Но в начале оттепели он написал блестящую статью в «Новом мире», которую с восхищением мы все читали, и казалось, что он полностью идет с либеральным направлением. И вот мы приехали к нему. И Михаил Александрович… а он любил рисовать карандашом такие классические рисуночки, — он по-прежнему больше всего на свете, кроме вульгаризации марксизма, ненавидел художников-модернистов, это были его злейшие личные враги, — так вот, беседуя с нами, он рисовал рисуночки в старой манере, и в процессе разговора выяснилось, что он одобряет вторжение танков в Венгрию и стоит на позиции Гегеля, что все действительное разумно. Раз это случилось, значит, это должно было случиться. Значит, это надо стране, партии, и мы обязаны это поддержать, чтобы не расшатывать страну. И вот тут на моих глазах произошел разрыв между Леонидом Ефимовичем и Михаилом Александровичем, разрыв, который очень тяжело дался Пинскому, потому что он Лифшица боготворил, обожал.

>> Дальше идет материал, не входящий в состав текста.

import Mathlib
import Literature.Analysis.ODE.InverseSquareTailRecessive
import Literature.Analysis.ODE.PowerScaleAsymptotics

/-!
# A fundamental system `u ~ x^{-ℓ}`, `u₂ ~ x^{ℓ+1}/(2ℓ+1)` of `u'' = (ℓ(ℓ+1)/x² + W) u` at `+∞`

Analysis/ODE support file (everything proved, no definitions), continuing
`InverseSquareTailRecessive.lean`. From the recessive solution `u > 0` the dominant solution is
obtained by reduction of order, `u₂ = u ∫_X^x u^{-2}`, normalised by the Wronskian `u u₂' − u' u₂ = 1`.
In the power scale of `PowerScaleAsymptotics.lean` (`x^p = Real.rpow x p`, errors `O(x^{p−1/2})`):

  `u = x^{-ℓ} + O(x^{-ℓ-1/2})`,        `u' = −ℓ x^{-ℓ-1} + O(x^{-ℓ-3/2})`,
  `u₂ = x^{ℓ+1}/(2ℓ+1) + O(x^{ℓ+1/2})`,  `u₂' = (ℓ+1)x^ℓ/(2ℓ+1) + O(x^{ℓ-1/2})`

(`exists_fundamental_inverseSquareTail`, one common constant). Hypotheses as before: `X ≥ 1`, `W`
continuous on `[X, ∞)`, `|W| ≤ A/(x²√x)`, `12A ≤ √X`. Folklore (Hartman, *Ordinary Differential
Equations*, Ch. XI §9); used for the far-side `t`-polynomial kernel of the Regge–Wheeler channel
estimate (route PhotonSphereChannels, `FixedModeChannels`, stmt-FinalStateConjecture-10048).
-/

noncomputable section

namespace Literature.Analysis.ODE

open MeasureTheory Set Filter Topology Real

variable {W : ℝ → ℝ} {X A : ℝ}

/-- `x^{-n} = (xⁿ)⁻¹` for `x ≥ 0` (real vs natural exponent). [folklore] -/
private theorem rpow_neg_natCast_inv {x : ℝ} (hx : 0 ≤ x) (n : ℕ) : x ^ (-(n : ℝ)) = (x ^ n)⁻¹ := by
  rw [Real.rpow_neg hx, Real.rpow_natCast]

/-- `x^{p − 1/2} = x^p/√x` for `x > 0`. [folklore] -/
private theorem rpow_sub_half_eq {x : ℝ} (hx : 0 < x) (p : ℝ) : x ^ (p - 1 / 2) = x ^ p / Real.sqrt x := by
  rw [Real.rpow_sub hx, Real.sqrt_eq_rpow]

/-- **Power-scale form of the recessive asymptotics.** From `|x^ℓ u − 1| ≤ 4A/√x`,
`|x^{ℓ+1}u' + ℓ| ≤ (4ℓ+1)A/√x` (`x ≥ 1`): `|u − x^{-ℓ}| ≤ 4A x^{-ℓ-1/2}`,
`|u' + ℓ x^{-ℓ-1}| ≤ (4ℓ+1)A x^{-ℓ-3/2}`, `|u⁻¹ − x^ℓ| ≤ 6A x^{ℓ-1/2}`, `|u⁻² − x^{2ℓ}| ≤ 21A x^{2ℓ-1/2}`
(the last two need `4A/√x ≤ 1/3`). [folklore] -/
theorem recessive_powerScale (ℓ : ℕ) {u u' : ℝ → ℝ} {x : ℝ} (hx : 1 ≤ x) (hA : 0 ≤ A)
    (h4 : 4 * A / Real.sqrt x ≤ 1 / 3)
    (hu : |x ^ ℓ * u x - 1| ≤ 4 * A / Real.sqrt x)
    (hu' : |x ^ (ℓ + 1) * u' x + ℓ| ≤ (4 * ℓ + 1) * A / Real.sqrt x) :
    |u x - x ^ (-(ℓ : ℝ))| ≤ 4 * A * x ^ (-(ℓ : ℝ) - 1 / 2)
    ∧ |u' x - (-(ℓ : ℝ)) * x ^ (-(ℓ : ℝ) - 1)| ≤ (4 * ℓ + 1) * A * x ^ (-(ℓ : ℝ) - 1 - 1 / 2)
    ∧ |(u x)⁻¹ - x ^ (ℓ : ℝ)| ≤ 6 * A * x ^ ((ℓ : ℝ) - 1 / 2)
    ∧ |(u x)⁻¹ ^ 2 - x ^ (2 * (ℓ : ℝ))| ≤ 21 * A * x ^ (2 * (ℓ : ℝ) - 1 / 2) := by
  have hx0 : 0 < x := lt_of_lt_of_le one_pos hx
  have hs : 0 < Real.sqrt x := Real.sqrt_pos.2 hx0
  have hxl : 0 < x ^ ℓ := pow_pos hx0 ℓ
  set ε : ℝ := 4 * A / Real.sqrt x with hε
  have hε0 : 0 ≤ ε := by positivity
  -- conversions of the powers
  have e1 : x ^ (-(ℓ : ℝ)) = (x ^ ℓ)⁻¹ := rpow_neg_natCast_inv hx0.le ℓ
  have e2 : x ^ (-(ℓ : ℝ) - 1 / 2) = (x ^ ℓ)⁻¹ / Real.sqrt x := by
    rw [rpow_sub_half_eq hx0, e1]
  have e3 : x ^ (-(ℓ : ℝ) - 1) = (x ^ (ℓ + 1))⁻¹ := by
    rw [show (-(ℓ : ℝ) - 1) = -((ℓ + 1 : ℕ) : ℝ) by push_cast; ring]
    exact rpow_neg_natCast_inv hx0.le (ℓ + 1)
  have e4 : x ^ (-(ℓ : ℝ) - 1 - 1 / 2) = (x ^ (ℓ + 1))⁻¹ / Real.sqrt x := by
    rw [rpow_sub_half_eq hx0, e3]
  have e5 : x ^ (ℓ : ℝ) = x ^ ℓ := Real.rpow_natCast x ℓ
  have e6 : x ^ ((ℓ : ℝ) - 1 / 2) = x ^ ℓ / Real.sqrt x := by rw [rpow_sub_half_eq hx0, e5]
  have e7 : x ^ (2 * (ℓ : ℝ)) = (x ^ ℓ) ^ 2 := by
    rw [show (2 * (ℓ : ℝ)) = ((2 * ℓ : ℕ) : ℝ) by push_cast; ring, Real.rpow_natCast, pow_mul']
  have e8 : x ^ (2 * (ℓ : ℝ) - 1 / 2) = (x ^ ℓ) ^ 2 / Real.sqrt x := by rw [rpow_sub_half_eq hx0, e7]
  -- the normalised value `z = x^ℓ u ∈ [2/3, 4/3]`
  set z : ℝ := x ^ ℓ * u x with hz
  have hz1 : |z - 1| ≤ ε := hu
  have hz23 : 2 / 3 ≤ z := by linarith [(abs_le.1 (hz1.trans h4)).1]
  have hz43 : z ≤ 4 / 3 := by linarith [(abs_le.1 (hz1.trans h4)).2]
  have hz0 : 0 < z := by linarith
  have hux : u x = z / x ^ ℓ := by rw [hz]; field_simp
  refine ⟨?_, ?_, ?_, ?_⟩
  · rw [e1, e2, hux]
    have : z / x ^ ℓ - (x ^ ℓ)⁻¹ = (z - 1) / x ^ ℓ := by field_simp
    rw [this, abs_div, abs_of_pos hxl, div_le_iff₀ hxl]
    calc |z - 1| ≤ ε := hz1
      _ = 4 * A * ((x ^ ℓ)⁻¹ / Real.sqrt x) * x ^ ℓ := by rw [hε]; field_simp
  · rw [e3, e4]
    have hxl1 : 0 < x ^ (ℓ + 1) := pow_pos hx0 _
    have : u' x - -(ℓ : ℝ) * (x ^ (ℓ + 1))⁻¹ = (x ^ (ℓ + 1) * u' x + ℓ) / x ^ (ℓ + 1) := by
      field_simp
      ring
    rw [this, abs_div, abs_of_pos hxl1, div_le_iff₀ hxl1]
    calc |x ^ (ℓ + 1) * u' x + ℓ| ≤ (4 * ℓ + 1) * A / Real.sqrt x := hu'
      _ = (4 * ℓ + 1) * A * ((x ^ (ℓ + 1))⁻¹ / Real.sqrt x) * x ^ (ℓ + 1) := by field_simp
  · rw [e5, e6, hux]
    have : (z / x ^ ℓ)⁻¹ - x ^ ℓ = x ^ ℓ * ((1 - z) / z) := by field_simp
    rw [this, abs_mul, abs_of_pos hxl, abs_div, abs_of_pos hz0]
    have hkey : |1 - z| / z ≤ 3 / 2 * ε := by
      rw [div_le_iff₀ hz0, abs_sub_comm]
      nlinarith [hz1, abs_nonneg (z - 1)]
    calc x ^ ℓ * (|1 - z| / z) ≤ x ^ ℓ * (3 / 2 * ε) := mul_le_mul_of_nonneg_left hkey hxl.le
      _ = 6 * A * (x ^ ℓ / Real.sqrt x) := by rw [hε]; ring
  · rw [e7, e8, hux]
    have : (z / x ^ ℓ)⁻¹ ^ 2 - (x ^ ℓ) ^ 2 = (x ^ ℓ) ^ 2 * ((1 - z) * (1 + z) / z ^ 2) := by
      field_simp
      ring
    rw [this, abs_mul, abs_of_pos (pow_pos hxl 2), abs_div, abs_of_pos (pow_pos hz0 2), abs_mul,
      abs_of_pos (by linarith : (0 : ℝ) < 1 + z)]
    have hkey : |1 - z| * (1 + z) / z ^ 2 ≤ 21 / 4 * ε := by
      rw [div_le_iff₀ (pow_pos hz0 2), abs_sub_comm]
      have h1 : |z - 1| * (1 + z) ≤ ε * (7 / 3) := mul_le_mul hz1 (by linarith) (by linarith) hε0
      have hz2 : 4 / 9 ≤ z ^ 2 := by nlinarith
      have h2 : ε * (7 / 3) ≤ 21 / 4 * ε * z ^ 2 := by
        nlinarith [mul_le_mul_of_nonneg_left hz2 hε0]
      linarith
    calc (x ^ ℓ) ^ 2 * (|1 - z| * (1 + z) / z ^ 2) ≤ (x ^ ℓ) ^ 2 * (21 / 4 * ε) :=
          mul_le_mul_of_nonneg_left hkey (pow_pos hxl 2).le
      _ = 21 * A * ((x ^ ℓ) ^ 2 / Real.sqrt x) := by rw [hε]; ring

/-- **A fundamental system with Euler asymptotics.** For `ℓ : ℕ`, `X ≥ 1`, `W` continuous on
`[X, ∞)` with `|W| ≤ A/(x²√x)` and `12A ≤ √X`, there are solutions `u, u₂` of
`y'' = (ℓ(ℓ+1)/x² + W) y` on `(X, ∞)` (with derivatives `u', u₂'`, all four continuous on `[X, ∞)`),
Wronskian `u u₂' − u' u₂ = 1`, `u > 0`, and, for one constant `K` and all `x ≥ X`:
`|u − x^{-ℓ}| ≤ K x^{-ℓ-1/2}`, `|u' + ℓx^{-ℓ-1}| ≤ K x^{-ℓ-3/2}`, `|u₂ − x^{ℓ+1}/(2ℓ+1)| ≤ K x^{ℓ+1/2}`,
`|u₂' − (ℓ+1)x^ℓ/(2ℓ+1)| ≤ K x^{ℓ-1/2}` (real powers). Reduction of order `u₂ = u∫_X^x u^{-2}` and the
power-scale calculus. (Hartman, ODE, Ch. XI §9). [folklore] -/
theorem exists_fundamental_inverseSquareTail (ℓ : ℕ) (hX : 1 ≤ X) (hW : ContinuousOn W (Ici X))
    (hWA : ∀ y, X ≤ y → |W y| ≤ A / (y ^ 2 * Real.sqrt y)) (hAX : 12 * A ≤ Real.sqrt X) :
    ∃ u u' u₂ u₂' : ℝ → ℝ, ∃ K : ℝ,
      ContinuousOn u (Ici X) ∧ ContinuousOn u' (Ici X) ∧ ContinuousOn u₂ (Ici X)
      ∧ ContinuousOn u₂' (Ici X)
      ∧ (∀ x, X < x → HasDerivAt u (u' x) x)
      ∧ (∀ x, X < x → HasDerivAt u' (((ℓ : ℝ) * (ℓ + 1) / x ^ 2 + W x) * u x) x)
      ∧ (∀ x, X < x → HasDerivAt u₂ (u₂' x) x)
      ∧ (∀ x, X < x → HasDerivAt u₂' (((ℓ : ℝ) * (ℓ + 1) / x ^ 2 + W x) * u₂ x) x)
      ∧ (∀ x, X ≤ x → u x * u₂' x - u' x * u₂ x = 1)
      ∧ (∀ x, X ≤ x → 0 < u x)
      ∧ (∀ x, X ≤ x → |u x - x ^ (-(ℓ : ℝ))| ≤ K * x ^ (-(ℓ : ℝ) - 1 / 2))
      ∧ (∀ x, X ≤ x → |u' x - (-(ℓ : ℝ)) * x ^ (-(ℓ : ℝ) - 1)| ≤ K * x ^ (-(ℓ : ℝ) - 1 - 1 / 2))
      ∧ (∀ x, X ≤ x → |u₂ x - (2 * (ℓ : ℝ) + 1)⁻¹ * x ^ ((ℓ : ℝ) + 1)| ≤ K * x ^ ((ℓ : ℝ) + 1 - 1 / 2))
      ∧ (∀ x, X ≤ x → |u₂' x - ((ℓ : ℝ) + 1) / (2 * ℓ + 1) * x ^ (ℓ : ℝ)|
          ≤ K * x ^ ((ℓ : ℝ) - 1 / 2)) := by
  have hX0 : 0 < X := lt_of_lt_of_le one_pos hX
  have hA : 0 ≤ A := nonneg_of_abs_le_div_sqrt hX0 (hWA X le_rfl)
  obtain ⟨u, u', huc, hu'c, hud, hu'd, hu1, hu'1, hupos⟩ :=
    exists_inverseSquareTail_recessive ℓ hX hW hWA hAX
  -- smallness `4A/√x ≤ 1/3` on `[X, ∞)`
  have h4 : ∀ x, X ≤ x → 4 * A / Real.sqrt x ≤ 1 / 3 := by
    intro x hx
    have hs : 0 < Real.sqrt x := Real.sqrt_pos.2 (hX0.trans_le hx)
    have hsX : Real.sqrt X ≤ Real.sqrt x := Real.sqrt_le_sqrt hx
    rw [div_le_div_iff₀ hs (by norm_num)]; nlinarith
  have hps : ∀ x, X ≤ x → _ := fun x hx =>
    recessive_powerScale ℓ (hX.trans hx) hA (h4 x hx) (hu1 x hx) (hu'1 x hx)
  -- the clamped integrand `u^{-2}` and its primitive
  have hune : ∀ x, X ≤ x → u x ≠ 0 := fun x hx => (hupos x hx).ne'
  set f : ℝ → ℝ := fun y => (u (max y X))⁻¹ ^ 2 with hf
  have hfc : Continuous f := by
    have h1 : Continuous fun y => u (max y X) := continuous_comp_max_of_continuousOn huc
    exact (h1.inv₀ fun y => hune _ (le_max_right _ _)).pow 2
  have hf_eq : ∀ y, X ≤ y → f y = (u y)⁻¹ ^ 2 := fun y hy => by
    simp only [hf, max_eq_left hy]
  set I : ℝ → ℝ := fun x => ∫ y in X..x, f y with hI
  have hIc : Continuous I := intervalIntegral.continuous_primitive (fun a b => hfc.intervalIntegrable a b) X
  have hId : ∀ x, X < x → HasDerivAt I ((u x)⁻¹ ^ 2) x := by
    intro x hx
    have h := intervalIntegral.integral_hasDerivAt_right (hfc.intervalIntegrable X x)
      (hfc.stronglyMeasurableAtFilter _ _) hfc.continuousAt
    rw [hf_eq x hx.le] at h
    exact h
  -- asymptotics of `I`
  have hf_as : ∀ y, X ≤ y → |f y - 1 * y ^ (2 * (ℓ : ℝ))| ≤ 21 * A * y ^ (2 * (ℓ : ℝ) - 1 / 2) := by
    intro y hy
    rw [hf_eq y hy, one_mul]
    exact (hps y hy).2.2.2
  set D : ℝ := Real.sqrt X / (2 * ℓ + 1) + 21 * A / (2 * ℓ + 1 / 2) with hD
  have hD0 : 0 ≤ D := by positivity
  have hI_as : ∀ x, X ≤ x → |I x - (2 * (ℓ : ℝ) + 1)⁻¹ * x ^ (2 * (ℓ : ℝ) + 1)|
      ≤ D * x ^ (2 * (ℓ : ℝ) + 1 - 1 / 2) := by
    intro x hx
    have h := asymp_integral_interval (a := 1) hX hfc.continuousOn (by positivity) hf_as hx
    simp only [abs_one, one_mul, one_div] at h
    rw [hD]
    convert h using 2 <;> ring_nf
  -- power-scale forms of the recessive asymptotics
  have hu_as : ∀ x, X ≤ x → |u x - 1 * x ^ (-(ℓ : ℝ))| ≤ 4 * A * x ^ (-(ℓ : ℝ) - 1 / 2) := by
    intro x hx; rw [one_mul]; exact (hps x hx).1
  have hu'_as : ∀ x, X ≤ x → |u' x - (-(ℓ : ℝ)) * x ^ (-(ℓ : ℝ) - 1)|
      ≤ (4 * ℓ + 1) * A * x ^ (-(ℓ : ℝ) - 1 - 1 / 2) := fun x hx => (hps x hx).2.1
  have hinv_as : ∀ x, X ≤ x → |(u x)⁻¹ - x ^ (ℓ : ℝ)| ≤ 6 * A * x ^ ((ℓ : ℝ) - 1 / 2) :=
    fun x hx => (hps x hx).2.2.1
  -- the dominant solution and its derivative
  set u₂ : ℝ → ℝ := fun x => u x * I x with hu₂
  set u₂' : ℝ → ℝ := fun x => u' x * I x + (u x)⁻¹ with hu₂'
  -- asymptotics of `u₂ = u I` and `u₂' = u' I + u⁻¹`
  set K₃ : ℝ := 4 * A * (|(2 * (ℓ : ℝ) + 1)⁻¹| + D) + |(1 : ℝ)| * D with hK₃
  set K₄ : ℝ := (4 * ℓ + 1) * A * (|(2 * (ℓ : ℝ) + 1)⁻¹| + D) + |(-(ℓ : ℝ))| * D + 6 * A with hK₄
  have hK₃0 : 0 ≤ K₃ := by positivity
  have hK₄0 : 0 ≤ K₄ := by positivity
  have hu₂_as : ∀ x, X ≤ x → |u₂ x - (2 * (ℓ : ℝ) + 1)⁻¹ * x ^ ((ℓ : ℝ) + 1)|
      ≤ K₃ * x ^ ((ℓ : ℝ) + 1 - 1 / 2) := by
    intro x hx
    have h := asymp_mul hX hu_as hI_as hx
    rw [one_mul, show (-(ℓ : ℝ) + (2 * (ℓ : ℝ) + 1)) = (ℓ : ℝ) + 1 by ring] at h
    exact h
  have hu₂'_as : ∀ x, X ≤ x → |u₂' x - ((ℓ : ℝ) + 1) / (2 * ℓ + 1) * x ^ (ℓ : ℝ)|
      ≤ K₄ * x ^ ((ℓ : ℝ) - 1 / 2) := by
    intro x hx
    have hx0 : 0 < x := hX0.trans_le hx
    have h := asymp_mul hX hu'_as hI_as hx
    rw [show (-(ℓ : ℝ) - 1 + (2 * (ℓ : ℝ) + 1)) = (ℓ : ℝ) by ring] at h
    have h2 := hinv_as x hx
    have e : u₂' x - ((ℓ : ℝ) + 1) / (2 * ℓ + 1) * x ^ (ℓ : ℝ)
        = (u' x * I x - -(ℓ : ℝ) * (2 * (ℓ : ℝ) + 1)⁻¹ * x ^ (ℓ : ℝ)) + ((u x)⁻¹ - x ^ (ℓ : ℝ)) := by
      simp only [hu₂']
      have hn : (2 * (ℓ : ℝ) + 1) ≠ 0 := by positivity
      field_simp
      ring
    rw [e]
    calc |(u' x * I x - -(ℓ : ℝ) * (2 * (ℓ : ℝ) + 1)⁻¹ * x ^ (ℓ : ℝ)) + ((u x)⁻¹ - x ^ (ℓ : ℝ))|
        ≤ |u' x * I x - -(ℓ : ℝ) * (2 * (ℓ : ℝ) + 1)⁻¹ * x ^ (ℓ : ℝ)| + |(u x)⁻¹ - x ^ (ℓ : ℝ)| :=
          abs_add_le _ _
      _ ≤ ((4 * ℓ + 1) * A * (|(2 * (ℓ : ℝ) + 1)⁻¹| + D) + |(-(ℓ : ℝ))| * D) * x ^ ((ℓ : ℝ) - 1 / 2)
          + 6 * A * x ^ ((ℓ : ℝ) - 1 / 2) := add_le_add h h2
      _ = K₄ * x ^ ((ℓ : ℝ) - 1 / 2) := by rw [hK₄]; ring
  -- one common constant
  set K : ℝ := 4 * A + (4 * ℓ + 1) * A + K₃ + K₄ with hK
  have hK1 : 4 * A ≤ K := by rw [hK]; nlinarith
  have hK2 : (4 * ℓ + 1) * A ≤ K := by rw [hK]; nlinarith
  have hK3 : K₃ ≤ K := by rw [hK]; nlinarith
  have hK4 : K₄ ≤ K := by rw [hK]; nlinarith
  have weaken : ∀ {r K' e x : ℝ}, 0 < x → |r| ≤ K' * x ^ e → K' ≤ K → |r| ≤ K * x ^ e :=
    fun {r K' e x} hx h hK' => h.trans (mul_le_mul_of_nonneg_right hK' (Real.rpow_pos_of_pos hx e).le)
  refine ⟨u, u', u₂, u₂', K, huc, hu'c, ?_, ?_, hud, hu'd, fun x hx => ?_, fun x hx => ?_,
    fun x hx => ?_, hupos, fun x hx => ?_, fun x hx => ?_, fun x hx => ?_, fun x hx => ?_⟩
  · exact huc.mul hIc.continuousOn
  · exact (hu'c.mul hIc.continuousOn).add (huc.inv₀ fun x hx => hune x hx)
  · -- `u₂' = du₂/dx`
    have h := (hud x hx).mul (hId x hx)
    refine h.congr_deriv ?_
    simp only [hu₂']
    have := hune x hx.le
    field_simp
  · -- `du₂'/dx = (ℓ(ℓ+1)/x² + W) u₂`
    have hux := hune x hx.le
    have h := ((hu'd x hx).mul (hId x hx)).add ((hud x hx).inv hux)
    refine h.congr_deriv ?_
    simp only [hu₂]
    field_simp
    ring
  · -- Wronskian
    simp only [hu₂, hu₂']
    have := hune x hx
    field_simp
    ring
  · exact weaken (hX0.trans_le hx) (by simpa using hu_as x hx) hK1
  · exact weaken (hX0.trans_le hx) (hu'_as x hx) hK2
  · exact weaken (hX0.trans_le hx) (hu₂_as x hx) hK3
  · exact weaken (hX0.trans_le hx) (hu₂'_as x hx) hK4

end Literature.Analysis.ODE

Здесь мне хочется в маленьком отступлении сказать, что вообще мужество такое, физическое, что ли, — например, мужество на войне, когда человек пересиливает страх перед пулями или когда преодолевает боязнь и выходит на улицу, когда там орудуют бандиты, — не имеет ничего общего с мужеством интеллектуальным. И оказывается, как жизнь меня научила, интеллектуальное мужество дается куда труднее, чем мужество физическое, чем, так сказать, преодоление страха за свою шкуру. Людям легче рискнуть жизнью, чем сказать себе, что весь пройденный путь — ошибка, зачеркнуть свой путь, отказаться от того направления, которому ты служил всю жизнь. И я видела ряд примеров — между прочим, и среди французских коммунистов, и вот у нас, — когда у людей благородных, мужественных не хватало какого-то величия души, чтобы сделать этот шаг. И в том числе, к сожалению, у Михаила Александровича Лифшица. Он остался на позициях пусть углубленного, но строгого марксизма, одобрения партии, единения с партией.
События в Венгрии остановили либерализацию. Большинство в очередной раз приняло объяснения руководства: пролетарский интернационализм, борьба с империализмом и фашизмом и так далее. Последствия не замедлили сказаться внутри страны — с открытостью было покончено, началось наступление реакции. Сталинисты воспользовались удобным случаем. Сам Хрущев, извлекая урок из венгерских событий, потребовал, чтобы писатели и художники служили партии. Роман «Не хлебом единым», только что изданный наконец отдельной книгой, был изъят за «клевету на Советский Союз». Затем началось дело Пастернака.
В пятьдесят седьмом году Пастернак принес в «Новый мир» большой роман. Назывался он «Доктор Живаго». Роман в классической традиции, с главным героем, ввергнутым в события русской революции, которой он не противится, но и не принимает ее, и этот ураган поневоле его несет. Пастернак совершенно не собирался писать контрреволюционную книгу. Наоборот, воссоздавая эпоху сквозь призму восприятия героя и собственных переживаний, он пытался, делая над собой усилие, принять режим или, по крайней мере, понять могучее движение, которое перевернуло жизнь его родной страны.
«Новый мир» начал готовить роман к публикации — и столкнулся со страшными трудностями. В течение долгих месяцев не принималось никакого решения. Тем временем экземпляр рукописи «Живаго» попал к итальянскому издателю. Тот очень воодушевился и решил публиковать роман в Италии. Книга вышла очень быстро, и ее успех на Западе вызвал огромный скандал в Москве. Видя, какой оборот принимают события, редколлегия «Нового мира», стремясь как бы обеспечить свои тылы, направила в ЦК письмо, указывающее на антисоветский характер «Доктора Живаго». Это одна из мрачных страниц в истории журнала. Тотчас развернулась кампания, которая продолжалась вплоть до присуждения в пятьдесят восьмом году Пастернаку Нобелевской премии.